Problem to solve
Could you retype, exactly as written, every line from the top of the records through the line that contains "g31, width; joint"?

Entries shown
##########

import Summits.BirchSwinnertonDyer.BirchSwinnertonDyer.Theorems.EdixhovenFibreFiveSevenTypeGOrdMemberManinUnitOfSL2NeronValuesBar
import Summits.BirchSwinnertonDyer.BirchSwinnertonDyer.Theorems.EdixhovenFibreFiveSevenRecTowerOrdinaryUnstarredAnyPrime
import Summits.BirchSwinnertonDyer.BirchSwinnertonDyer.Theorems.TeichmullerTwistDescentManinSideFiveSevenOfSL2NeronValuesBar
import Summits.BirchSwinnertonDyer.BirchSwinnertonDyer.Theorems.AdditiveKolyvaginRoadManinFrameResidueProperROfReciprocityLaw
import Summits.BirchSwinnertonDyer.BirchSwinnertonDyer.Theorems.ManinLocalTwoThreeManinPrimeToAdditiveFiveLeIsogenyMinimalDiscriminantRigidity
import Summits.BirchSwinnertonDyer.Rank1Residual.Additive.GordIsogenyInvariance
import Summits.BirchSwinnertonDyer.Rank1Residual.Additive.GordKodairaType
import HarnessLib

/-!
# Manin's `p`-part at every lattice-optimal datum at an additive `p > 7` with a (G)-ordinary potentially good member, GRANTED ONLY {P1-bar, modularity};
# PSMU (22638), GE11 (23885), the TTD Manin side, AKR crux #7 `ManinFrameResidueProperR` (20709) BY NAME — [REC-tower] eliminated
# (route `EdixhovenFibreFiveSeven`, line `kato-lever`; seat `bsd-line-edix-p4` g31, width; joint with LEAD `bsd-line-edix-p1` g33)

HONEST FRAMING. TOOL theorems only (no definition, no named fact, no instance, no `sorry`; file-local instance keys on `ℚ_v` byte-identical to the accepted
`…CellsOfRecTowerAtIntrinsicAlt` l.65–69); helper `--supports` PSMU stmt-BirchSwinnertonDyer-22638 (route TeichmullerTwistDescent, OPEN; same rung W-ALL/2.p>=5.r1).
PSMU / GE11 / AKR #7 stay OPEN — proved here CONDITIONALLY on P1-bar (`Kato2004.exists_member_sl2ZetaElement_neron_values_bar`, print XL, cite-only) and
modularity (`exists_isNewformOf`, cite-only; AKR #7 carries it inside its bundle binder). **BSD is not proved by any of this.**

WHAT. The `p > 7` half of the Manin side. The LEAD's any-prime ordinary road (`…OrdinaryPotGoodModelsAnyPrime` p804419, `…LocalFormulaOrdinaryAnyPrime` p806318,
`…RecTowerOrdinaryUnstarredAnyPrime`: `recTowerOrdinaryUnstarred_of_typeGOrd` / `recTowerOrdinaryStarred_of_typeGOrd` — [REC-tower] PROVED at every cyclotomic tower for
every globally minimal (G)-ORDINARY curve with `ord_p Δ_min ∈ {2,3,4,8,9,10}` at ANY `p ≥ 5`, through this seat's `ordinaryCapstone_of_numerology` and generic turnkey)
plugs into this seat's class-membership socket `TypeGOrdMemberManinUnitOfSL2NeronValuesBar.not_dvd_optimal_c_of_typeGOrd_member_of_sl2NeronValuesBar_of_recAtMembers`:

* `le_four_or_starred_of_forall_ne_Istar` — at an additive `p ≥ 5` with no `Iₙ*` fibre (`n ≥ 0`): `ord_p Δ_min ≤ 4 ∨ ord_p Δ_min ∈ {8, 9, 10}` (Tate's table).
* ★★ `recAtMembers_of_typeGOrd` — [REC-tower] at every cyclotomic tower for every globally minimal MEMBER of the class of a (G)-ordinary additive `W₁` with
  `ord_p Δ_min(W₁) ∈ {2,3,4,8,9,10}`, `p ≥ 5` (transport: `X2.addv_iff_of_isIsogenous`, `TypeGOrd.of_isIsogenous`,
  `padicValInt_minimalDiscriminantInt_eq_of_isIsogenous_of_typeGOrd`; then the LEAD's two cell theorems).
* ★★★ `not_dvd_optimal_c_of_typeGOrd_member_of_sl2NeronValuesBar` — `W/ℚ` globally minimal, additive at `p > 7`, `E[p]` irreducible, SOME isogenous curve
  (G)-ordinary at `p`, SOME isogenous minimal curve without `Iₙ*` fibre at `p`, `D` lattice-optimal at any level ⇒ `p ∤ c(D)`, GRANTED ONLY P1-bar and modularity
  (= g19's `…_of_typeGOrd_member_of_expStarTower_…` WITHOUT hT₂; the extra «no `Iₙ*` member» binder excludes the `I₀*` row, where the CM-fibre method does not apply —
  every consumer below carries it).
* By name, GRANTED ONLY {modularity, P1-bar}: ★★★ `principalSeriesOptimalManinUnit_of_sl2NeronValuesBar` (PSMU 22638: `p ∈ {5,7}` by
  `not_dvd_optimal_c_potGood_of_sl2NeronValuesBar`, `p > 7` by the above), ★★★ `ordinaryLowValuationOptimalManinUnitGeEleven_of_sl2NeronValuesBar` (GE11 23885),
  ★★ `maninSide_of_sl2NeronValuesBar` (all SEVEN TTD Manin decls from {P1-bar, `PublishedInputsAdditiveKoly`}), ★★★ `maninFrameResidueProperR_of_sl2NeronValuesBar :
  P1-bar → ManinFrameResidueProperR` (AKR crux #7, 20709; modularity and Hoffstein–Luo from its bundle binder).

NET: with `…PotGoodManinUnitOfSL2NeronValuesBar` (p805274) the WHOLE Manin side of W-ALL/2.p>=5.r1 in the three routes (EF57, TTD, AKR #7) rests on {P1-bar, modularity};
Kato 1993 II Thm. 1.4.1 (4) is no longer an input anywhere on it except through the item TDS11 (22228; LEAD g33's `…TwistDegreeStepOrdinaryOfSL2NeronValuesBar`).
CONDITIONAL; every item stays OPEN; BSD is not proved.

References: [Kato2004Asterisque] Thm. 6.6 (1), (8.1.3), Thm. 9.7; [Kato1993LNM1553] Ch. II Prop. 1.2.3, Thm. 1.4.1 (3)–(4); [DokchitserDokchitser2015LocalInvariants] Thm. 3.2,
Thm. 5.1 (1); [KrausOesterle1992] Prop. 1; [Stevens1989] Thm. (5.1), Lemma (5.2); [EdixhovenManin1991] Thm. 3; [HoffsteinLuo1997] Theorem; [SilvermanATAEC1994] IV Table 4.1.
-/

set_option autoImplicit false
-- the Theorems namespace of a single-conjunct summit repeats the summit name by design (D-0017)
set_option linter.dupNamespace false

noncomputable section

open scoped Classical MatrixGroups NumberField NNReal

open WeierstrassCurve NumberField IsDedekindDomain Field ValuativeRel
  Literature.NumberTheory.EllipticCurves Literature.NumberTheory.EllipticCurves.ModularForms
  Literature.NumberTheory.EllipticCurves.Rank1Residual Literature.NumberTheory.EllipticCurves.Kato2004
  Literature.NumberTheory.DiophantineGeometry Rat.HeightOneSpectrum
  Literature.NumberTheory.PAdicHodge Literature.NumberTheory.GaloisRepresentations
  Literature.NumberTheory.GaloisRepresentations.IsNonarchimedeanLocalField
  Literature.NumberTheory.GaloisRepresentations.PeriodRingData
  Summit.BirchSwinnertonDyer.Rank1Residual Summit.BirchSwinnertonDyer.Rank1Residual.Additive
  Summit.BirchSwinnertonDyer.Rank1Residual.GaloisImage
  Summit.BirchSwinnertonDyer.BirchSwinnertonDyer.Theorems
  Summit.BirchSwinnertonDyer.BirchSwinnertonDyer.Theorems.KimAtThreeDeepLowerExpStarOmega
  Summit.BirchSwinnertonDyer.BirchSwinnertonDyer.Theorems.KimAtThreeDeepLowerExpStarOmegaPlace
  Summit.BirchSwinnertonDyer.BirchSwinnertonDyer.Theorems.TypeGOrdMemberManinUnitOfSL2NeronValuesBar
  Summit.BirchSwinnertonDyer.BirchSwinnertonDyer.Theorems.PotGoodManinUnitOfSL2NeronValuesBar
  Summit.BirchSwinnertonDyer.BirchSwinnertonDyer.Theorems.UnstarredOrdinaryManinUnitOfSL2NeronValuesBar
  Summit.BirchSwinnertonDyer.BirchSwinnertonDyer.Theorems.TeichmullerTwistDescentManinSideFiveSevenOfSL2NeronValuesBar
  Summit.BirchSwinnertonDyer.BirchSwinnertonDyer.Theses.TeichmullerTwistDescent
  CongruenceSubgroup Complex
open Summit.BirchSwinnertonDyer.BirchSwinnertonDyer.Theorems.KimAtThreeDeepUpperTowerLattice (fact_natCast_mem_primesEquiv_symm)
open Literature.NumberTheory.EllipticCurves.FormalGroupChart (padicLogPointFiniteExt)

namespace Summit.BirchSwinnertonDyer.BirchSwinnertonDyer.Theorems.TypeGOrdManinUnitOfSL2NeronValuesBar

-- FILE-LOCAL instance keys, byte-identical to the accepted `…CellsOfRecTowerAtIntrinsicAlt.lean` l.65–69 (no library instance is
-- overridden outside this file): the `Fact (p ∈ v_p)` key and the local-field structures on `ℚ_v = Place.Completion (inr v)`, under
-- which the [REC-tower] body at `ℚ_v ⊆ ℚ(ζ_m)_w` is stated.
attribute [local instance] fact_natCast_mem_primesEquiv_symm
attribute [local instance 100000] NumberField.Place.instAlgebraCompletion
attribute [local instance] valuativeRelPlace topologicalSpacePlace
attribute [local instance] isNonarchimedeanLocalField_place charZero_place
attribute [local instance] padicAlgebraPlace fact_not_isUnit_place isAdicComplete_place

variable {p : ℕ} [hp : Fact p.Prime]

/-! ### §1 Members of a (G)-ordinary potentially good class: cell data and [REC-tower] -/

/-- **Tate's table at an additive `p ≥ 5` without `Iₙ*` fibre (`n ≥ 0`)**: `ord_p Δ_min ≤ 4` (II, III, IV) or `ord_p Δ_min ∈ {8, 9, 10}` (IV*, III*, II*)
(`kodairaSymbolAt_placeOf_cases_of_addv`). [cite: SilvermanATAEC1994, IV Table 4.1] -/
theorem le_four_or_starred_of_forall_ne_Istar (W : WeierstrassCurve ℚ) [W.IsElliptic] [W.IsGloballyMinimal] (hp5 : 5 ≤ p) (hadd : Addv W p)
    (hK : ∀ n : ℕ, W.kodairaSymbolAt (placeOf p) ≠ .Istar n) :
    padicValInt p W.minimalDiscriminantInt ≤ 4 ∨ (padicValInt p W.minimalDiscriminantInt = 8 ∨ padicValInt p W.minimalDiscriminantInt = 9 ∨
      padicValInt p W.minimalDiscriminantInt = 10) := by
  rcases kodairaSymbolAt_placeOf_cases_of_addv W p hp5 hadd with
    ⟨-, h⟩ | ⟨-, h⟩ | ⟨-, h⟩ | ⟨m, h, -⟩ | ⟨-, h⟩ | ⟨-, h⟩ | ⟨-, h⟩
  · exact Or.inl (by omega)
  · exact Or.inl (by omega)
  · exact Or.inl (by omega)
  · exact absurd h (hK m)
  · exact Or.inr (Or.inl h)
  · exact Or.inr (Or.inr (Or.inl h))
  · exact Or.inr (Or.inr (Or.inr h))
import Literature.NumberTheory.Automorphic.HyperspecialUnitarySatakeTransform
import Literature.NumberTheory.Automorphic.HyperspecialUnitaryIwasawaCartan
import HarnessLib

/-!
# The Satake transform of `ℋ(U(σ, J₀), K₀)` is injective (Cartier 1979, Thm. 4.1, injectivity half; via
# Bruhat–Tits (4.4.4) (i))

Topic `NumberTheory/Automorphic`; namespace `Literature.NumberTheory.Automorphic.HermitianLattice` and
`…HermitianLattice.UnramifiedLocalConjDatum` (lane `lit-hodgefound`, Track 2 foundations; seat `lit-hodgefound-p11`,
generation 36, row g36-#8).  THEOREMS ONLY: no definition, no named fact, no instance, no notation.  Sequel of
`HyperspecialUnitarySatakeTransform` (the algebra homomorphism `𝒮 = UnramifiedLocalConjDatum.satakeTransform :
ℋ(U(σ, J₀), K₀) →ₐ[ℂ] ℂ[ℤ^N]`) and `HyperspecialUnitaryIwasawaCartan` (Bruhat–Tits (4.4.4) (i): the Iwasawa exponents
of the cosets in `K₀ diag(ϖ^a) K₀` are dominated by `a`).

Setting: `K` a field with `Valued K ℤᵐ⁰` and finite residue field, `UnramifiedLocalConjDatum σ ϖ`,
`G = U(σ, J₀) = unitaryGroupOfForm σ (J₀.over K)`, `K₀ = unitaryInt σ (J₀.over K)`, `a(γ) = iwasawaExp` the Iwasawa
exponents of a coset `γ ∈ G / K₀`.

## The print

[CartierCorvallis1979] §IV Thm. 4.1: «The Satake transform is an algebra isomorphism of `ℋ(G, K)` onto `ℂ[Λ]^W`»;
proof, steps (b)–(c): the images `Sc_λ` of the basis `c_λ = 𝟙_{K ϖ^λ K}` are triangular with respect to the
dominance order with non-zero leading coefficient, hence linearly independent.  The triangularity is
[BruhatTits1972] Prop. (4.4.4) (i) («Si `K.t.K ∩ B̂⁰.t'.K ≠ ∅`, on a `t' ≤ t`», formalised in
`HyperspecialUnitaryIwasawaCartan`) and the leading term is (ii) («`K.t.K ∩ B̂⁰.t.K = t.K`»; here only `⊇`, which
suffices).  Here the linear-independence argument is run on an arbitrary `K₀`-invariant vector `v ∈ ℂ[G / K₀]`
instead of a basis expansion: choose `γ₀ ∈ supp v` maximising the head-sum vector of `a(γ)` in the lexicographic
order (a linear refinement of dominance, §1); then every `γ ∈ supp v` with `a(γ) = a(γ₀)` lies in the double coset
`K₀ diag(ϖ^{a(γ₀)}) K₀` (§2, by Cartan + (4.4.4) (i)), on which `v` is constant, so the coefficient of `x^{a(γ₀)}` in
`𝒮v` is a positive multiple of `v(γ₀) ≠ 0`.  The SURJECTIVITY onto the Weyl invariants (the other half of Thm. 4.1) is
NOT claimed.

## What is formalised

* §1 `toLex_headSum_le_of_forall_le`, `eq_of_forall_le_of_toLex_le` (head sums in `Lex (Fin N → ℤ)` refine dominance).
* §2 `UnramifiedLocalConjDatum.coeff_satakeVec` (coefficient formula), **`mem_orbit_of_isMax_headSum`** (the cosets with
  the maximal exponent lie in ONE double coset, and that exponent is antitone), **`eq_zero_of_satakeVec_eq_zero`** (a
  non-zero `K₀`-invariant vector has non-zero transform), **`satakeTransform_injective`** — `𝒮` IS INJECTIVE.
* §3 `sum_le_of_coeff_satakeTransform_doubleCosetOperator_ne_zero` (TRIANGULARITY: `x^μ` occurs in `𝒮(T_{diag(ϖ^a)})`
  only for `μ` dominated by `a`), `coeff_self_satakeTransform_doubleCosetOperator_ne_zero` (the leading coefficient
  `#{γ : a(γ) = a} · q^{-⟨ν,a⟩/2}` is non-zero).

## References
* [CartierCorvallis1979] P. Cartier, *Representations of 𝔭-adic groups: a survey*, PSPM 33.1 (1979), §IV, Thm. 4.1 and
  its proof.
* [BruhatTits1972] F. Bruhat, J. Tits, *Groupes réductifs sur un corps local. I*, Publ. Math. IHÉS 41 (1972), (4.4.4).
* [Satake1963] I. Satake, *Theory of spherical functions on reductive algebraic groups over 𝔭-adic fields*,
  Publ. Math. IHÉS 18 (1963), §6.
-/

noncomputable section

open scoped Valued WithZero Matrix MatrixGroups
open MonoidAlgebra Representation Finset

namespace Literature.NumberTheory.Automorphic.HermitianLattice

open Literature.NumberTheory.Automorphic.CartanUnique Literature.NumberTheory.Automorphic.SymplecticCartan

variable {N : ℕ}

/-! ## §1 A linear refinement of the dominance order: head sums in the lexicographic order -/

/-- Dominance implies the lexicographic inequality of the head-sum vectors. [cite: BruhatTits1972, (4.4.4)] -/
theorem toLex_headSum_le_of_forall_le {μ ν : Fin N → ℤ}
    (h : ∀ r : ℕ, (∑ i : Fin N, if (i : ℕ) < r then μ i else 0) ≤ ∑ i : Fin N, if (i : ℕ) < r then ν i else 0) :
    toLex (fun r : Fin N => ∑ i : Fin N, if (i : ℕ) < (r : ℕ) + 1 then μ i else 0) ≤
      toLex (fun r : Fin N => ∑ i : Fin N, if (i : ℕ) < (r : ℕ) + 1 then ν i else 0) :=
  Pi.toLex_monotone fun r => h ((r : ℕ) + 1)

##########

Answer box
import Summits.BirchSwinnertonDyer.BirchSwinnertonDyer.Theorems.EdixhovenFibreFiveSevenTypeGOrdMemberManinUnitOfSL2NeronValuesBar
import Summits.BirchSwinnertonDyer.BirchSwinnertonDyer.Theorems.EdixhovenFibreFiveSevenRecTowerOrdinaryUnstarredAnyPrime
import Summits.BirchSwinnertonDyer.BirchSwinnertonDyer.Theorems.TeichmullerTwistDescentManinSideFiveSevenOfSL2NeronValuesBar
import Summits.BirchSwinnertonDyer.BirchSwinnertonDyer.Theorems.AdditiveKolyvaginRoadManinFrameResidueProperROfReciprocityLaw
import Summits.BirchSwinnertonDyer.BirchSwinnertonDyer.Theorems.ManinLocalTwoThreeManinPrimeToAdditiveFiveLeIsogenyMinimalDiscriminantRigidity
import Summits.BirchSwinnertonDyer.Rank1Residual.Additive.GordIsogenyInvariance
import Summits.BirchSwinnertonDyer.Rank1Residual.Additive.GordKodairaType
import HarnessLib

/-!
# Manin's `p`-part at every lattice-optimal datum at an additive `p > 7` with a (G)-ordinary potentially good member, GRANTED ONLY {P1-bar, modularity};
# PSMU (22638), GE11 (23885), the TTD Manin side, AKR crux #7 `ManinFrameResidueProperR` (20709) BY NAME — [REC-tower] eliminated
# (route `EdixhovenFibreFiveSeven`, line `kato-lever`; seat `bsd-line-edix-p4` g31, width; joint with LEAD `bsd-line-edix-p1` g33)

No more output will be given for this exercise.